◆ Work instructions ◆
Nothing outside the range below should be printed. Output exactly the lines from the line with "local ring with" to the line with "kernel the critical", both included.

◆ Supplied entries ◆
_ _ _ _ _

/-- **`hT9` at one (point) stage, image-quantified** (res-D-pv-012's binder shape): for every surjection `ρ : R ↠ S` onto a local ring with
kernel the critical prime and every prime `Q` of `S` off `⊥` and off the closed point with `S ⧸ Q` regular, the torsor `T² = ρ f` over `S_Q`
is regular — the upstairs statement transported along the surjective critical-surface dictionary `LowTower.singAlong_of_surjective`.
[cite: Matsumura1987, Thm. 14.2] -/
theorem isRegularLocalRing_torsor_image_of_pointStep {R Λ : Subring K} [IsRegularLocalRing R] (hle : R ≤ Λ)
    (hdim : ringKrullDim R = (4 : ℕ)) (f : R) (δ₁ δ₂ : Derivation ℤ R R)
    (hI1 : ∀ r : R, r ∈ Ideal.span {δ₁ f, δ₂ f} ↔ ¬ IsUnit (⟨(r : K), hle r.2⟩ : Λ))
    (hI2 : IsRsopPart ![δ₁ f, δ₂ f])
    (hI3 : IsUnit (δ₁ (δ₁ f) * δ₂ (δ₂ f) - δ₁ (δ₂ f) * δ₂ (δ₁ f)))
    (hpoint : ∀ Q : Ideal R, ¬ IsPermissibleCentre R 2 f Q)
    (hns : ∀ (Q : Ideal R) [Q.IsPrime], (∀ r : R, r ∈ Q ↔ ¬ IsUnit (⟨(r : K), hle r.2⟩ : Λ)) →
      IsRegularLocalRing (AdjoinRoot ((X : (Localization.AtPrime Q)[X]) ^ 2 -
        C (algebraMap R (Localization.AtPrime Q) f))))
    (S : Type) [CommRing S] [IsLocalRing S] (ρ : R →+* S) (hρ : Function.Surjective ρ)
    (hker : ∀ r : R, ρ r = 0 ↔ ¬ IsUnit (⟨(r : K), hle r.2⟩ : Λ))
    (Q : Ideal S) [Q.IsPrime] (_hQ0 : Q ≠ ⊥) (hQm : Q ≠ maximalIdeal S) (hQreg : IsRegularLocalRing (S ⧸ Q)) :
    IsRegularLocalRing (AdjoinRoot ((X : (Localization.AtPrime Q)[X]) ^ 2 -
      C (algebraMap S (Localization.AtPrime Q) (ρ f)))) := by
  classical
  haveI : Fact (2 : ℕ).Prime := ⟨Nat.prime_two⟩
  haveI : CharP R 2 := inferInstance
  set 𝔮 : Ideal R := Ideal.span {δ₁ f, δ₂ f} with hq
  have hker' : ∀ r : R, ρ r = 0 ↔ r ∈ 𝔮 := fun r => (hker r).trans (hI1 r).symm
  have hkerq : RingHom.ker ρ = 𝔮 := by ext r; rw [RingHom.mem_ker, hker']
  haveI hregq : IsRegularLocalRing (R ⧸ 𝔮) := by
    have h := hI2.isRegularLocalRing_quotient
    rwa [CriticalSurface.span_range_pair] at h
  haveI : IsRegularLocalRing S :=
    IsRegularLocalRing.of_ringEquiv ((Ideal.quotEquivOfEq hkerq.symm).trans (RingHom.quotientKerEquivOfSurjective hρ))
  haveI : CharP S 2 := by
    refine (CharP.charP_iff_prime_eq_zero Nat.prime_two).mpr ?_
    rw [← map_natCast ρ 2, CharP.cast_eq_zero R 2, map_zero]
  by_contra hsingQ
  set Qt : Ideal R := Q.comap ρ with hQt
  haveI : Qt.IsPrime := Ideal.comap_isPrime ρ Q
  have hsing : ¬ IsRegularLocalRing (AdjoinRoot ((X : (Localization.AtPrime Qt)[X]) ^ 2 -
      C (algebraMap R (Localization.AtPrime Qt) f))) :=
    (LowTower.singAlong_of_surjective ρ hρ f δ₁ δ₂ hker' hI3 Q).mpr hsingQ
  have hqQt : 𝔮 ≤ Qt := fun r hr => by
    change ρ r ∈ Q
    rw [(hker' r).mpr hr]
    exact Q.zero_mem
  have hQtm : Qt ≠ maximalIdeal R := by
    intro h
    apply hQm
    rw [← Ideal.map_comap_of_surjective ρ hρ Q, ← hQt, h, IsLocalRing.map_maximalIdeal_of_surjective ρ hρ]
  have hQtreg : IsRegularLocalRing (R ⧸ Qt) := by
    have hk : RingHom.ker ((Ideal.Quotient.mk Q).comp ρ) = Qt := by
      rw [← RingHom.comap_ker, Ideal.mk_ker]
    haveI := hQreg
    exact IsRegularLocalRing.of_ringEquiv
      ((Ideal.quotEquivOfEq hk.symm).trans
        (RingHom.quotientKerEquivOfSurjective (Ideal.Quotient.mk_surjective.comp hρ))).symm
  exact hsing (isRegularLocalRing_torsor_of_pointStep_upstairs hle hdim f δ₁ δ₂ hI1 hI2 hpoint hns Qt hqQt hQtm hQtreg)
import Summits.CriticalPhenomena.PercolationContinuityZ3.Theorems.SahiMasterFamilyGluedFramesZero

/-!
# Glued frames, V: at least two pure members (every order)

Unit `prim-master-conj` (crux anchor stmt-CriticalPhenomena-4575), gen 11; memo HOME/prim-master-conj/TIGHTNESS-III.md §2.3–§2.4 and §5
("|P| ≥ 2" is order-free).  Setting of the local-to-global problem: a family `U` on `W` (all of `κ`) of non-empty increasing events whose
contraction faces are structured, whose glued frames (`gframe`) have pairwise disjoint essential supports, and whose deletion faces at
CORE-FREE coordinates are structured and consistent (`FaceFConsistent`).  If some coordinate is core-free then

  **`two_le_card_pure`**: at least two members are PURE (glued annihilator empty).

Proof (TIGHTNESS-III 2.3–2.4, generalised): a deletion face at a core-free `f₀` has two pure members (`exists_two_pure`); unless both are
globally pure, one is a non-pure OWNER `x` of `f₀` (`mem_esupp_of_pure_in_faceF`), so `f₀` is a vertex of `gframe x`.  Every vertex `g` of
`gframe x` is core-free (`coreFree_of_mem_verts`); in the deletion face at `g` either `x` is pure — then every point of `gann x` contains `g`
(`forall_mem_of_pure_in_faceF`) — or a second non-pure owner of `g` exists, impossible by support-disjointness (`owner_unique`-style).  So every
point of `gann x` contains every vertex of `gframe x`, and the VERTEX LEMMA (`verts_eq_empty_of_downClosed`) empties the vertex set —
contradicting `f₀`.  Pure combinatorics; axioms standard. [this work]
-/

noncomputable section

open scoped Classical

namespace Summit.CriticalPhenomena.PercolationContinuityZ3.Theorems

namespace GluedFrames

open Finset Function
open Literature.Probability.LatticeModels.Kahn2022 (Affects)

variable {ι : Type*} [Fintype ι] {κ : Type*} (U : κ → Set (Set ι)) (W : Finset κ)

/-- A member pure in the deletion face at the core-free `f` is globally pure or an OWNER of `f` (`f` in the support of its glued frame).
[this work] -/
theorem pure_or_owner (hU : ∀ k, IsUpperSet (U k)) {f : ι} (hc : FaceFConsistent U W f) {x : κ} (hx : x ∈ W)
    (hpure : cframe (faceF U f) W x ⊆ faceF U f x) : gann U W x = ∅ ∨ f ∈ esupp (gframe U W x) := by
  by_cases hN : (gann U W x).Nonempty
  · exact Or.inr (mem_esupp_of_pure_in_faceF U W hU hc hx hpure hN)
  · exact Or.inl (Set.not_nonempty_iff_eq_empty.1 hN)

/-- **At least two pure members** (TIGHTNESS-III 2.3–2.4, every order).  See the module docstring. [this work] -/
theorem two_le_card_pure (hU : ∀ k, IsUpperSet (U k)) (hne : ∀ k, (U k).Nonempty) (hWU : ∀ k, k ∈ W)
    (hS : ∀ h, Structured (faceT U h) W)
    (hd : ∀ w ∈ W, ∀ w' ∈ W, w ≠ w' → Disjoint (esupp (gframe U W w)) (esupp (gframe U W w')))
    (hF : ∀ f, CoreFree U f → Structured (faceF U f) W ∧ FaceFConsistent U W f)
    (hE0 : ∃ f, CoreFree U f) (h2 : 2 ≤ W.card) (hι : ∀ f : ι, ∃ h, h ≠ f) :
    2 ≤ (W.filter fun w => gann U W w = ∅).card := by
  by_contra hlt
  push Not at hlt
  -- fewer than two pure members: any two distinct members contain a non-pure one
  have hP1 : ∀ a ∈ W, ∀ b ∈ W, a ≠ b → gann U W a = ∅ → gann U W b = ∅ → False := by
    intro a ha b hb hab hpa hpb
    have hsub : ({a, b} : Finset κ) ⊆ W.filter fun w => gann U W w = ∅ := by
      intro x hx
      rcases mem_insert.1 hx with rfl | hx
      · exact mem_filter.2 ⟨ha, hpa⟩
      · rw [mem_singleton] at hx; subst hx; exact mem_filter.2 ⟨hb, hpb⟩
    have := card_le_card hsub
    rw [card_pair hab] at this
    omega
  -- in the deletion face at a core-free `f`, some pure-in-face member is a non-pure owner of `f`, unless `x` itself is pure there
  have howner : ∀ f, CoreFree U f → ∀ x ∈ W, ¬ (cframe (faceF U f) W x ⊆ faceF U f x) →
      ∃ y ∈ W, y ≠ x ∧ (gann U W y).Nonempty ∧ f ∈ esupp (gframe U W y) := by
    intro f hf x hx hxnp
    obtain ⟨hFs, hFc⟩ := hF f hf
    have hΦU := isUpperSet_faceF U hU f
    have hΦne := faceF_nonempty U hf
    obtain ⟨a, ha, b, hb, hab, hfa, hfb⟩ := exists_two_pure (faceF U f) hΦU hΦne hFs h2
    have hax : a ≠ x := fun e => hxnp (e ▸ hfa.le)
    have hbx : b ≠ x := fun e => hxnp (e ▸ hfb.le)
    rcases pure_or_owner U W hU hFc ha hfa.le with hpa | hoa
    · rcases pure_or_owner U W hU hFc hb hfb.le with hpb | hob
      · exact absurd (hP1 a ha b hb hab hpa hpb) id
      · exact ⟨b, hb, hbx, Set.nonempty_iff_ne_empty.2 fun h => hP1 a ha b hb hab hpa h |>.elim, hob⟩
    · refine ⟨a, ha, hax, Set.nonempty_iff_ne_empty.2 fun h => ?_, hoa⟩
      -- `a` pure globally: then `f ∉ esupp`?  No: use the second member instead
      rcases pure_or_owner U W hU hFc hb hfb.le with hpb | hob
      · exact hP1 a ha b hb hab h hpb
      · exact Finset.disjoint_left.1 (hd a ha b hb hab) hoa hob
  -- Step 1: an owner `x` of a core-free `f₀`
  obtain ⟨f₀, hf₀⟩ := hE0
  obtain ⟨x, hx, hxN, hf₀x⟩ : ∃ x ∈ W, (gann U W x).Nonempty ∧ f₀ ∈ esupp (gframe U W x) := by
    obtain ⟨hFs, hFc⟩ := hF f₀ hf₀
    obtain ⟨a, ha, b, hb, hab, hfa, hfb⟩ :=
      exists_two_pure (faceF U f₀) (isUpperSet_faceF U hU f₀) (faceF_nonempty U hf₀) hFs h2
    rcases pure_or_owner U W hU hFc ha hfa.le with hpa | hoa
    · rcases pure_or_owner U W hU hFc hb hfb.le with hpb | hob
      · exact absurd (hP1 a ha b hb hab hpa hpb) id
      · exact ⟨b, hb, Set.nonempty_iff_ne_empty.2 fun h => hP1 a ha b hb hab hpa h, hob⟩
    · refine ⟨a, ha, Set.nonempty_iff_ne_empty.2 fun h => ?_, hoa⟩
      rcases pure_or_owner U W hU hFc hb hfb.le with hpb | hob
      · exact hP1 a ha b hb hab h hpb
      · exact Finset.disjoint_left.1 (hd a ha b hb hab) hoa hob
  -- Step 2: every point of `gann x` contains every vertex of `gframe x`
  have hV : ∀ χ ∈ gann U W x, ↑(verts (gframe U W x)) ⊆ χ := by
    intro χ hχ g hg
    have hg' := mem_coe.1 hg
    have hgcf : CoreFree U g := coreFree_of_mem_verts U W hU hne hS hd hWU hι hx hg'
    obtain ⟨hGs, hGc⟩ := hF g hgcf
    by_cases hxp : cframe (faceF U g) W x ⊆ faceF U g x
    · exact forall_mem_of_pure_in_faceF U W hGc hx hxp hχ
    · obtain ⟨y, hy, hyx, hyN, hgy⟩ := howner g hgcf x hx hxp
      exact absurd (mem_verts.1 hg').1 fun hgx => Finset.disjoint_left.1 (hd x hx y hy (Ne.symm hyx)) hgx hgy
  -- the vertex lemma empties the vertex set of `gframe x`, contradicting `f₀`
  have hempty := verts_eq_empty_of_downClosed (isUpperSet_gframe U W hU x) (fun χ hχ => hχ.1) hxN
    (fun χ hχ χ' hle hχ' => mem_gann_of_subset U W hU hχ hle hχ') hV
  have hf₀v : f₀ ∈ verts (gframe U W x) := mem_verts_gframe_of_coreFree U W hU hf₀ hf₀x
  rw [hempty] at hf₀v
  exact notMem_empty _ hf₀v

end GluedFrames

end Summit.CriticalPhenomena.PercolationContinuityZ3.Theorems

_ _ _ _ _

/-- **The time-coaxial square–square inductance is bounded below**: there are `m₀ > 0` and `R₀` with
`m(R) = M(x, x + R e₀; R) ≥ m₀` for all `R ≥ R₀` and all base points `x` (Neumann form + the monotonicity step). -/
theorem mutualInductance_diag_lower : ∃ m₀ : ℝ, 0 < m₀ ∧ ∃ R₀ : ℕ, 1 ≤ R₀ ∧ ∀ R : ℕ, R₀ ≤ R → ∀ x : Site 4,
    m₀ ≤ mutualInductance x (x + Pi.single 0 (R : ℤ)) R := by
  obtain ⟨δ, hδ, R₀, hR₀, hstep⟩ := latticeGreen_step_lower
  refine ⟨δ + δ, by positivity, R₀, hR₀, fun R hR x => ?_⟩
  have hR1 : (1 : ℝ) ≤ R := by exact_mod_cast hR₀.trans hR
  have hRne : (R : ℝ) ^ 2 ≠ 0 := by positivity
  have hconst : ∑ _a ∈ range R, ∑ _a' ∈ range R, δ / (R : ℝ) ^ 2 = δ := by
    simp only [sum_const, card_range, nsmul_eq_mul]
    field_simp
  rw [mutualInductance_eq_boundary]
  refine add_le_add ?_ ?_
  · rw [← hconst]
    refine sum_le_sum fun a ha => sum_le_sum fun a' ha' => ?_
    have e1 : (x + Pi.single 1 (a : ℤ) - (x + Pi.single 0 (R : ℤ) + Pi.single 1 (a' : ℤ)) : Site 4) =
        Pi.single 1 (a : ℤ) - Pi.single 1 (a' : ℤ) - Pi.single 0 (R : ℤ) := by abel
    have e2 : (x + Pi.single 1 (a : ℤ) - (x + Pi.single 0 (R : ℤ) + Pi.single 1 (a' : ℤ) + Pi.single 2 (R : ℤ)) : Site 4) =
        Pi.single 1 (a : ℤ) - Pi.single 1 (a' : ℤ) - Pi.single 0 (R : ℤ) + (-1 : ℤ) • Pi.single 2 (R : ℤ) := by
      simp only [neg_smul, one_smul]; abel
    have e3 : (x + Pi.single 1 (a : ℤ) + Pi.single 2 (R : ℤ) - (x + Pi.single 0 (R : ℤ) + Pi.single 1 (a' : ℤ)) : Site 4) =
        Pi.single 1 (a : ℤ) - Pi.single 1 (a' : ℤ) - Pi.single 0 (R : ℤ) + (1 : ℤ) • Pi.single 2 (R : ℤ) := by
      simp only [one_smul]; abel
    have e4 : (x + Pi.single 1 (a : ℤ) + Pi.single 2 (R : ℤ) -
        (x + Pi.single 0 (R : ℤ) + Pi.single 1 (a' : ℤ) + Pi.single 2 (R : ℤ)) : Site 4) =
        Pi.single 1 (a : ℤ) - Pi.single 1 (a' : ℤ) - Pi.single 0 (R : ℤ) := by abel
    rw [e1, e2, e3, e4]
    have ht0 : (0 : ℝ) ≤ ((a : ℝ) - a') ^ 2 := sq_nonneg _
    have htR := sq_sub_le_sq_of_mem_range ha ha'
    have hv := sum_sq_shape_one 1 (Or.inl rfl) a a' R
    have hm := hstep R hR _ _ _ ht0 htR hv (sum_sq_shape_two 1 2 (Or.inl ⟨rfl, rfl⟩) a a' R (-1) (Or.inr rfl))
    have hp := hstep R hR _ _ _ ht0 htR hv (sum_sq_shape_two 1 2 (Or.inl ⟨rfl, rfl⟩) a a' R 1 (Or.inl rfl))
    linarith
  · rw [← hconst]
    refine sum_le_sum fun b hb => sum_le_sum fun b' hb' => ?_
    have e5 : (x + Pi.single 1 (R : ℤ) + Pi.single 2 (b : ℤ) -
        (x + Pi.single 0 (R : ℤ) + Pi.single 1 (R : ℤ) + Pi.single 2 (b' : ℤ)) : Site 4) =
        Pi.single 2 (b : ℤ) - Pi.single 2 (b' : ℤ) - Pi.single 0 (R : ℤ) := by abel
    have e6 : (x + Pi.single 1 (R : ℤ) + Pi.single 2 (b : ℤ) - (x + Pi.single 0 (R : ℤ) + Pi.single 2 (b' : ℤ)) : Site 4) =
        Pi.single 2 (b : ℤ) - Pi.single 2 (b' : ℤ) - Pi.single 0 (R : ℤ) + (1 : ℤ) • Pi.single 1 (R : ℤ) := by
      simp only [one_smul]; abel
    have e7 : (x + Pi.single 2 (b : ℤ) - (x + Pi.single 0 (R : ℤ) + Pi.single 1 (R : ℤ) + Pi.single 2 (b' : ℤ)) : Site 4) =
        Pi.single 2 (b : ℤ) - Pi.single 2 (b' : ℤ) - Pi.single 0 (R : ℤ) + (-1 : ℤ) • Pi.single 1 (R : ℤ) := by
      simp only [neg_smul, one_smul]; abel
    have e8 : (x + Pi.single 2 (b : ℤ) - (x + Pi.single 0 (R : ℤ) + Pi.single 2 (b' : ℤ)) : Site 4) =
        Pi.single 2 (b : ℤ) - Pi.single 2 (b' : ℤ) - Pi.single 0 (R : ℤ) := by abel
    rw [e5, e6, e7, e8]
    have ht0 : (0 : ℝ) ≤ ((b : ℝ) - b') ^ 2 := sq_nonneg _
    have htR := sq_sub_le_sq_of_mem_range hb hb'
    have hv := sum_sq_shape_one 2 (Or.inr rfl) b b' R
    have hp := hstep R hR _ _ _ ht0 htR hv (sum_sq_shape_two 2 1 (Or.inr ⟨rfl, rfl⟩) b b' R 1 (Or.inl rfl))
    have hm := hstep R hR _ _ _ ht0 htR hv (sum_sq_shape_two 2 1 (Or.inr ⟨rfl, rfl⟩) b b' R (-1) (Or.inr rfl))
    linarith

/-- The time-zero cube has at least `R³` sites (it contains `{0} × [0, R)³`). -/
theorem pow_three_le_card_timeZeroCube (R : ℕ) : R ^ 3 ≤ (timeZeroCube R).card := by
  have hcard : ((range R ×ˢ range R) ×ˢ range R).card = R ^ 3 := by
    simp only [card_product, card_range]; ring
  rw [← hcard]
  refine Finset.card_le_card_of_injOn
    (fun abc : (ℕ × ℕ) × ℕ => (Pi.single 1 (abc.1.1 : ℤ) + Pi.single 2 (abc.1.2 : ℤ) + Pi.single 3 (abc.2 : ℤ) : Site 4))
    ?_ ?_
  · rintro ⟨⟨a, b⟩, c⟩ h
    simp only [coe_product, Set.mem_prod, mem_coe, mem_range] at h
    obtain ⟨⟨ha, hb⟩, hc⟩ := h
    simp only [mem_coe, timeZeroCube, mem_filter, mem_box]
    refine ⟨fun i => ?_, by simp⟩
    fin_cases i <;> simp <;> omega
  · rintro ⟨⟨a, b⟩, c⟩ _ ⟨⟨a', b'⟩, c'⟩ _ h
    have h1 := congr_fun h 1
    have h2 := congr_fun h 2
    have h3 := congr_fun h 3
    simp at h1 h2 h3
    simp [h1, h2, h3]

_ _ _ _ _

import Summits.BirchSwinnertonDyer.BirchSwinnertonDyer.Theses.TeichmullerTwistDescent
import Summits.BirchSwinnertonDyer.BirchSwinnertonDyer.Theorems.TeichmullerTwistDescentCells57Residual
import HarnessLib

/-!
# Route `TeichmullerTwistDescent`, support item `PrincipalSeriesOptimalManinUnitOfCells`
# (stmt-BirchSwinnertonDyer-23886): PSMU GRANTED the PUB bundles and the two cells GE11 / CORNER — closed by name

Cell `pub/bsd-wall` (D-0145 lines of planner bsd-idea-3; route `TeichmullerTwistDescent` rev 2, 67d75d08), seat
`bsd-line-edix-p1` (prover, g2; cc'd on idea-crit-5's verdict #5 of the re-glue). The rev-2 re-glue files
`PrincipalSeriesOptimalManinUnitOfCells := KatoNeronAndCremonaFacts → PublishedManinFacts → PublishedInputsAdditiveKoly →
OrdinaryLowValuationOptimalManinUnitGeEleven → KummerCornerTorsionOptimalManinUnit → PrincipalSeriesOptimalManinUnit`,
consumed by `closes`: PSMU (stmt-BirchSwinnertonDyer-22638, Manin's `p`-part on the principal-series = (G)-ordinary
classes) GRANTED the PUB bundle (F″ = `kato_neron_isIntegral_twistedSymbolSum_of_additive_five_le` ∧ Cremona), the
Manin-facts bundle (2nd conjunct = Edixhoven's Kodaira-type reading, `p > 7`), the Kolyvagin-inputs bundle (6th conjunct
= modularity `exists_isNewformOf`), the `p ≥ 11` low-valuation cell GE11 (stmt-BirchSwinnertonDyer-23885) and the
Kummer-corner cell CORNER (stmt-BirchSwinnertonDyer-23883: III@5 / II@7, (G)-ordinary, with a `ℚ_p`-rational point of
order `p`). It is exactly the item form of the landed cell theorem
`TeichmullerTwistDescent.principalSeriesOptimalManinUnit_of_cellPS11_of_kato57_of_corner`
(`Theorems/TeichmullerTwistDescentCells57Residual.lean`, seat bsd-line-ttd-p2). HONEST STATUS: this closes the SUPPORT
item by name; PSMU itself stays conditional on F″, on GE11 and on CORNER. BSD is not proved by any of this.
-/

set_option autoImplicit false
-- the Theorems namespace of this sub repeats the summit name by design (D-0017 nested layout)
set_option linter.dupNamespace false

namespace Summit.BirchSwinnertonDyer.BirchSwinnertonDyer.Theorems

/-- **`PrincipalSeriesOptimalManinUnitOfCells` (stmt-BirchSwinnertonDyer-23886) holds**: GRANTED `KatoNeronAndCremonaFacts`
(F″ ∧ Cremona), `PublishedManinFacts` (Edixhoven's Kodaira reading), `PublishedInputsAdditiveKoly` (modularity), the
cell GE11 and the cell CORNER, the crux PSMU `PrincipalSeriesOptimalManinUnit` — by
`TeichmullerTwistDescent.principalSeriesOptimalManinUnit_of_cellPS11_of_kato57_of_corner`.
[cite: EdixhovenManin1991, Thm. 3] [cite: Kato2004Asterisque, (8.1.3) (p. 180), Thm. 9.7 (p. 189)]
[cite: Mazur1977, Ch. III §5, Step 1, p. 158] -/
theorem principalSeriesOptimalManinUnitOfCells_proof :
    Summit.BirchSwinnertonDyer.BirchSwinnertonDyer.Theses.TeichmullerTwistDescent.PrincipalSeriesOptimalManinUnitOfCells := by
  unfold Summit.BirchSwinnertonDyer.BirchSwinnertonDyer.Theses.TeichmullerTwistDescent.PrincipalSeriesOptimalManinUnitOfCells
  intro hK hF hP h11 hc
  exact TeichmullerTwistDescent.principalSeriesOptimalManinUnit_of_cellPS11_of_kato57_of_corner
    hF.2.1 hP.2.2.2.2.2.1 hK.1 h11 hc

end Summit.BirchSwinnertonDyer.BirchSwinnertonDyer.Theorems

_ _ _ _ _

◆ Finished task ◆
/-- **`hT9` at one (point) stage, image-quantified** (res-D-pv-012's binder shape): for every surjection `ρ : R ↠ S` onto a local ring with
kernel the critical prime and every prime `Q` of `S` off `⊥` and off the closed point with `S ⧸ Q` regular, the torsor `T² = ρ f` over `S_Q`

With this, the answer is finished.